100 bin vatandaşımız bu yıl hacı oldu. Şu anda sıra bekleyen 1 milyon 90 bin vatandaşımız daha var. Gönül isterki bunların hepsine hac ibadeti yaptırılabilelim. Ancka buradaki mekanların darlığı sebebiyle Suudi Aribistan kota uyguluyor. Kotaya yüzünden 5,6 ve 7 yıl sıra bekleyen vatandaşlarımız var. Niyetlendiğinizde sıranın gelmeme ihtimali var. Vaktinde gelmek, erken hareket etmek çok önemlidir. Hac ibadetinin zorluklarını da gençken bu ibadeti yapmayı zorunlu kılıyor. 80 yaşında 100 yaşında da yapılabilir. Ama gençken yapmak daha isabetli olur diye düşünüyorum ' dedi.

Suriye'de esir olan gazetecilerin kurtarılması için Türkiye Cumhuriyeti olarak bütün kanallardan görüşmeleri sürdürdüklerini anlatan Bozdağ, bu konuda netice almak için her yolun denendiğini bildirdi.

Kabe'deki Osmanlı revaklarının kaldrılıp kaldırılmayacağına ilişkin soruya Bozdağ, ' Revakları kaldırdığınızda genişleme ihtiyacını karşılamıyor. Biz burada büyüme ile alakalı ihtiyaç olduğunu kabul ediyoruz. Ancak revakların olduğu yeri tamamen ortadan kaldırsa, o alanda bir rahatlama olmaz. Orada bakınca revakların tavafın sıkıntısını çözmüyor. Tavaf alanını geliştirmek için bir çalışma yapıldığını biliyoruz. Bir proje hazırlandı. Mescidi nebevi etrafında da bir proje hazırlandı. Revaklar yıkılmadan bir çözüm üretileceğini düşünüyoruz ' cevabını verdi.

Irak'ta birkaç gün gözaltında kalan kasap vizeli vatandaşların durumu ile alakalı da Bozdağ, ' Bu durum Türkiye'nin kusurundan veya Irak'ın yanlışlığından kaynaklanmıyor. Getiren firmaların eksikliğinden mağduriyet oldu. Irak vizesi alınmamış, araçların taşıma belgeleri olmadığından, geçişlerine müsade edilmedi. Dışişleri Bakanlığımız ile Iraklı yetkililer görüşdü. Mutabakata varılarak, onların vize işi çözülerek, kasaplar buraya geldiler ' dedi.

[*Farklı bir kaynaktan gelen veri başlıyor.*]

import Summits.QuantumFields.YangMills.Theorems.BalabanUVNodesN21AtKeyedRateHomeConst
import Summits.QuantumFields.YangMills.Theorems.BalabanUVNodesN21AtRRec12
import Summits.QuantumFields.YangMills.Theorems.BalabanUVNodesN21AtSRec12Weight
import Summits.QuantumFields.YangMills.Theorems.BalabanUVNodesN16AtRRec12ConstLayer
import Literature.MathematicalPhysics.QuantumFieldTheory.Balaban1983to89.Node00.RateRecord11NE3Data

/-!
# YM-DAG node N21 (= NE7c) AT THE STAGE-12 RATE-RECORD HOME FOR A CONSTANT NE3 LAYER — the in-edge N16 BY NAME as the K4 stub `S_N16 (RRec₁₂ 𝔯)` of a
# reading whose NE3 component is ONE object `o F` per family (dag-n16-e `n16At_of_s_N16_rRec₁₂_constLayer`), at node00-def-RR-1's PINNED OBJECT OF RECORD
# `Node00.ne3ConstLayerOfRecord₁₁ F N ℓ` (the physical unit torus `2·L^m`), and THE N21 SLOT OF THE COMPOSITE KNIT AT THE HOMES DISCHARGED DOWN TO ITS DISPLAYED
# BINDERS: THE END's proviso at the layer, two numerals, and NODE O's term-object readings — the in-edge N16 being the composite's OWN stub `h16`

Track A of `YM-PLAN.md` (cell `pub-ymgap`, HUMAN RULING D-0062), node **N21**; R134 fan-out seat `pub-ymgap-dag-n21-d` (s2 = BY-NAME KNIT at the record),
generation 3, module 10 — the successor of modules 7 ∕ 8 (`BalabanUVNodesN21AtRRec12` p466618, `…N21AtKeyedRateHomeConst` p465939) on HANDOFF trigger (t-i):
dag-n16-e's `BalabanUVNodesN16AtRRec12ConstLayer` (p467313) and node00-def-RR-1's `Node00/RateRecord11NE3Data` (p467746) LANDED.  THEOREMS ONLY: 0 `def`, 0 `sorry`,
standard axioms; COUNT-NEUTRAL; `--supports` the K3′ item `SpineGivenEndpointR12` (rev 15, stmt-QuantumFields-19908).  `N`-generic, NO Theses import (restate-immune).
Imports modules 7 ∕ 8 ∕ 9 of this lineage, dag-n16-e's file 9, RR-1's leaf.  Restates nothing; cites by name.

WHAT IS PROVED ([folklore] ∕ [bookkeeping]; each step ONE application BY NAME).
* §1 `shellWeightBound_geometric_of_rRec₁₂_constLayer_inEndRegime` — module 8's `shellWeightBound_geometric_of_constLayer_inEndRegime` at the Stage-12 home: for a
  rate reading `𝔯` whose NE3 component is constantly `o F` (`hconst`), the K4 stub `S_N16 (RRec₁₂ 𝔯)` and a datum key `h : IsDatumOfRecord₁₂C F N D` deliver N16's
  record decl at `ne3OfRecord₁₁ F (o F)` (`n16At_of_s_N16_rRec₁₂_constLayer`) — hence, with THE END's proviso `InEndRegime` at the layer, the regularity numeral,
  `0 < Λ₂′`, explicit carriers with level ledgers ∕ live windows ∕ `D ≤ D̄`, threshold widths `τ ≤ c₂ϑ₂^j` and the two [dict] clauses:
  `∃ ϑ C, 0 < ϑ < 1 ∧ 0 ≤ C ∧ ShellWeightBound l₀ T A B shA shB (K ↦ C·ϑ^K)`;
  `…_u2Output` — the threshold widths BY NAME from node U2 at the datum `D` (`U2Output D g₀ Cout θ₂`, tuned IN THE RECORD's OWN WINDOW `D.Tuned h.params.γ g g₀`,
  `ν := h.params.ν` with `0 ≤ ν.A₀` (module 7 §1) and `γ < 1` (RR-2) READ OFF the key).
* §2 AT THE PINNED OBJECT OF RECORD `o F := Node00.ne3ConstLayerOfRecord₁₁ F N (ℓ F)` (letters `ℓ F : Node00.NE3Letters₁₁` = THE END's thresholds, free inside
  `InEndRegime`): `shellWeightBound_geometric_of_rRec₁₂_ofRecord_inEndRegime` ∕ `…_ofRecord_u2Output` — numerals at letter level (`512·5·8·L²·(ℓ F).b ≤ 1`,
  `0 < (ℓ F).Λ₂′`); the reading's `hconst` is `fun … ↦ rfl` for RR-1's `ne3ConstReadingOfRecord₁₁` (and for dag-n22-e's reading of record once it lands).
* §3 THE K5 FACE — `exists_shellWeight_keyed₁₂_of_constLayer`: for a SPINE reading `cr` whose carriers at every admissible Stage-12 tuple with provisos carry the
  displayed term-object readings (two level ledgers, live windows, `D ≤ D̄`, threshold widths with a geometric rate, a threshold unit `ε′`, a flux letter `cg`, the two
  [dict] clauses at the layer `o F`), the stub `S_N16 (RRec₁₂ 𝔯)` at a constant-layer rate reading, THE END's proviso at the layer and the two numerals ⇒ «∀ admissible θ
  with provisos, ∀ g₀ os, ∃ Wsh, ShellWeightBound (cr F θ hP g₀ os) … Wsh» (module 9's ∃-weight certificate; datum key `Node00.isDatumOfRecord₁₂C_datumOfRecord₁₂`).
* §4 THE COMPOSITE — `spine_rec12C_of_homes₁₂_constLayer`: dag-n27-c XXVII's knit at the homes (six K4 stubs at `RRec₁₂ 𝔯`, `S_N27x`, `S_N20` at `SRec₁₂ cr`, the
  home-keyed N19′ edge) with THE N21 SLOT DISCHARGED by §3 through module 9's `spine_rec12C_of_homes₁₂_existsShellWeight`: the in-edge N16 is the composite's own
  `h16`; what N21 adds to the hypothesis list is `hconst`, the proviso, the numerals and the term-object readings `hread` — nothing else.  Conclusion `Spine ₁₂C`.

HONEST FRAMING (binding).  `S_N16 (RRec₁₂ 𝔯)`, `InEndRegime`, `U2Output`, every K4 ∕ K5 stub, the N19′ edge, the ledgers ((M1) NOT PRINTED + [dict], incl. the
(0.4)∕(42) averaging transfer — GAP-STATED of record, pub-ymgap INBOX l.13442 ∕ l.13539), live windows, `D̄`, threshold widths and the [dict] ∕ [dict-thr] clauses are
HYPOTHESES, displayed; the constant layer is RR-1's pin CONVENTION with parametric letters; `cr`, `𝔯` are PARAMETERS (no reading of Bałaban's dressed two-run expansion
exists in the tree); no inhabitant of `IsDatumOfRecord₁₂C` claimed (K0′ open); nothing of Bałaban's asserted; NE7 ∕ NE7b ∕ NE7c NOT PRINTED for d = 4 and NOT PROVED;
**N21 NOT discharged**, N27 NOT discharged, K3′ NOT claimed; typed 28∕28, discharged count untouched; one finite four-torus programme at fixed `ε` — NOT ℝ⁴, NOT
infinite volume, NOT OS, NOT a mass gap, NOT Clay.  No decl below carries a cite tag.
-/

set_option autoImplicit false
/-- **The straight-run transports of the background factor**: `u(run_{x,μ,L^k}) = v(⟨x_k, x_k+e_μ⟩)·e^{iθ}(run_{x,μ,L^k})` (file 2's `runProd_mul`,
file 1's `toC_runProd_qsstarGIter`). [cite: BalabanImbrieJaffe1985, (4.5.3) p.312] -/
theorem toC_runProd_bg454 {k : ℕ} (hk : j + k ≤ P.m + P.K) (v : GaugeField P (j + k) U1) (θ : PBond P j → ℝ)
    (x : Balaban1983to89.Site P j) (μ : Fin P.d) :
    toC (runProd (bg454 k v θ) x μ (P.L ^ k)) = toC (v ⟨blkIter k x, μ⟩) * toC (runProd (phase θ) x μ (P.L ^ k)) := by
  rw [bg454_def, runProd_mul, toC_mul, toC_runProd_qsstarGIter k hk]

/-! ## §2 The holonomy defect at `(u, W) = (Q^{s*}_kv·e^{iθ}, v)` is `O(L^kT)` -/

/-- kernel: **the `v`'s cancel in the loop holonomy** — `ρ_μ(x) = u(Γ^{(k)}_x)^{−1}·v_c·u(Γ^{(k)}_{x+ne_μ})·u(run_{x,μ,n})^{−1}
= e^{iθ}(Γ^{(k)}_x)^{−1}·e^{iθ}(Γ^{(k)}_{x+ne_μ})·e^{iθ}(run_{x,μ,n})^{−1}` (`c = ⟨x_k, x_k+e_μ⟩`, `n = L^k`). [cite: BalabanImbrieJaffe1985, (2.10) p.303] -/
theorem defect_bg454_eq {k : ℕ} (hk : j + k ≤ P.m + P.K) (v : GaugeField P (j + k) U1) (θ : PBond P j → ℝ)
    (x : Balaban1983to89.Site P j) (μ : Fin P.d) :
    (holCK (bg454 k v θ) k x)⁻¹ * toC (v ⟨blkIter k x, μ⟩) * holCK (bg454 k v θ) k (runSite x μ (P.L ^ k))
        * (toC (runProd (bg454 k v θ) x μ (P.L ^ k)))⁻¹
      = (holCK (phase θ) k x)⁻¹ * holCK (phase θ) k (runSite x μ (P.L ^ k)) * (toC (runProd (phase θ) x μ (P.L ^ k)))⁻¹ := by
  rw [holCK_bg454 hk, holCK_bg454 hk, toC_runProd_bg454 hk, mul_inv]
  have hw : toC (v ⟨blkIter k x, μ⟩) ≠ 0 := toC_ne_zero _
  calc (holCK (phase θ) k x)⁻¹ * toC (v ⟨blkIter k x, μ⟩) * holCK (phase θ) k (runSite x μ (P.L ^ k))
          * ((toC (v ⟨blkIter k x, μ⟩))⁻¹ * (toC (runProd (phase θ) x μ (P.L ^ k)))⁻¹)
      = (toC (v ⟨blkIter k x, μ⟩) * (toC (v ⟨blkIter k x, μ⟩))⁻¹)
          * ((holCK (phase θ) k x)⁻¹ * holCK (phase θ) k (runSite x μ (P.L ^ k)) * (toC (runProd (phase θ) x μ (P.L ^ k)))⁻¹) := by
        ring
    _ = _ := by rw [mul_inv_cancel₀ hw, one_mul]

/-- **THE HOLONOMY DEFECT OF THE BACKGROUND (4.5.4) IS SMALL WITH THE PHASE**: if `|θ_b| ≤ T` on every `η`-bond then for every `x`, `μ`
`|ρ_μ(x) − 1| ≤ (2d + 1)·L^k·T` — two composite tree transports (`≤ d(L^k − 1)T` each, file 2) and one straight run of `L^k` bonds (`≤ L^kT`).
[cite: BalabanImbrieJaffe1985, (7.3.1)–(7.3.2) p.326] -/
theorem norm_defect_bg454_sub_one_le {k : ℕ} (hk : j + k ≤ P.m + P.K) {θ : PBond P j → ℝ} {T : ℝ} (hT : 0 ≤ T)
    (hθ : ∀ b, |θ b| ≤ T) (v : GaugeField P (j + k) U1) (x : Balaban1983to89.Site P j) (μ : Fin P.d) :
    ‖(holCK (bg454 k v θ) k x)⁻¹ * toC (v ⟨blkIter k x, μ⟩) * holCK (bg454 k v θ) k (runSite x μ (P.L ^ k))
        * (toC (runProd (bg454 k v θ) x μ (P.L ^ k)))⁻¹ - 1‖ ≤ (2 * P.d + 1) * ((P.L : ℝ) ^ k * T) := by
  rw [defect_bg454_eq hk]
  set A : ℂ := holCK (phase θ) k x with hA
  set B : ℂ := holCK (phase θ) k (runSite x μ (P.L ^ k)) with hB
  set C : ℂ := toC (runProd (phase θ) x μ (P.L ^ k)) with hC
  have hph : ∀ b, ‖toC (phase θ b) - 1‖ ≤ T := norm_toC_phase_sub_one_le hθ
  have hAn : ‖A‖ = 1 := norm_holCK _ _ _
  have hBn : ‖B‖ = 1 := norm_holCK _ _ _
  have hCn : ‖C‖ = 1 := norm_toC _
  have h1 : ‖A⁻¹ - 1‖ ≤ P.d * ((P.L : ℝ) ^ k - 1) * T := by
    rw [norm_inv_sub_one hAn]; exact norm_holCK_sub_one_le hT hph k x
  have h2 : ‖B - 1‖ ≤ P.d * ((P.L : ℝ) ^ k - 1) * T := norm_holCK_sub_one_le hT hph k _
  have h3 : ‖C⁻¹ - 1‖ ≤ (P.L ^ k : ℕ) * T := by
    rw [norm_inv_sub_one hCn]; exact norm_runProd_sub_one_le hph x μ (P.L ^ k)
  rw [Nat.cast_pow] at h3
  have h4 : ‖A⁻¹ * B * C⁻¹ - 1‖ ≤ ‖C⁻¹ - 1‖ + ‖B - 1‖ + ‖A⁻¹ - 1‖ := by
    calc ‖A⁻¹ * B * C⁻¹ - 1‖ = ‖A⁻¹ * (B * C⁻¹) - 1‖ := by rw [mul_assoc]
      _ ≤ ‖A⁻¹‖ * ‖B * C⁻¹ - 1‖ + ‖A⁻¹ - 1‖ := norm_mul_sub_one_le _ _
      _ ≤ ‖A⁻¹‖ * (‖B‖ * ‖C⁻¹ - 1‖ + ‖B - 1‖) + ‖A⁻¹ - 1‖ :=
          add_le_add (mul_le_mul_of_nonneg_left (norm_mul_sub_one_le _ _) (norm_nonneg _)) le_rfl
      _ = ‖C⁻¹ - 1‖ + ‖B - 1‖ + ‖A⁻¹ - 1‖ := by rw [norm_inv, hAn, hBn, inv_one, one_mul, one_mul]
  have hd : (0 : ℝ) ≤ P.d := Nat.cast_nonneg _
  have e : (2 * P.d + 1) * ((P.L : ℝ) ^ k * T)
      - ((P.L : ℝ) ^ k * T + P.d * ((P.L : ℝ) ^ k - 1) * T + P.d * ((P.L : ℝ) ^ k - 1) * T) = 2 * P.d * T := by ring
  nlinarith [h4, h1, h2, h3, mul_nonneg hd hT]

Bayramda Suriye'de ateşkes çağrısının hatırlatılması üzerine de Başbakan Yardımcısı Bozdağ, ' Esat kendi korkularını yenmek için başkalarını ölüme yolluyor. Burada esas olan Esat'ın giderek Suriye halkının talepleri doğrultusunda yeni bir yapılanmanın oluşmasıdır. Bayram öncesi ateşkes ilan edilmesi uygundu. Ancak arazide bu ne kadar uygulandı bunu göreceğiz. Olumsuz bilgiler yansıyor. Ancak bana ulaşan net bir bilgi yok. Geçmişte Annan Planı vardı. Bir takım süreler verildi, fırsat tanınsın, işin ilişkiler yoluyla çözülmesi uygundur dediler. Ama biz Türkiye olarak burada değişecek bir şey olmadığını söyledik. Bu sözümüzü zaman gösterecektir ' diye konuştu.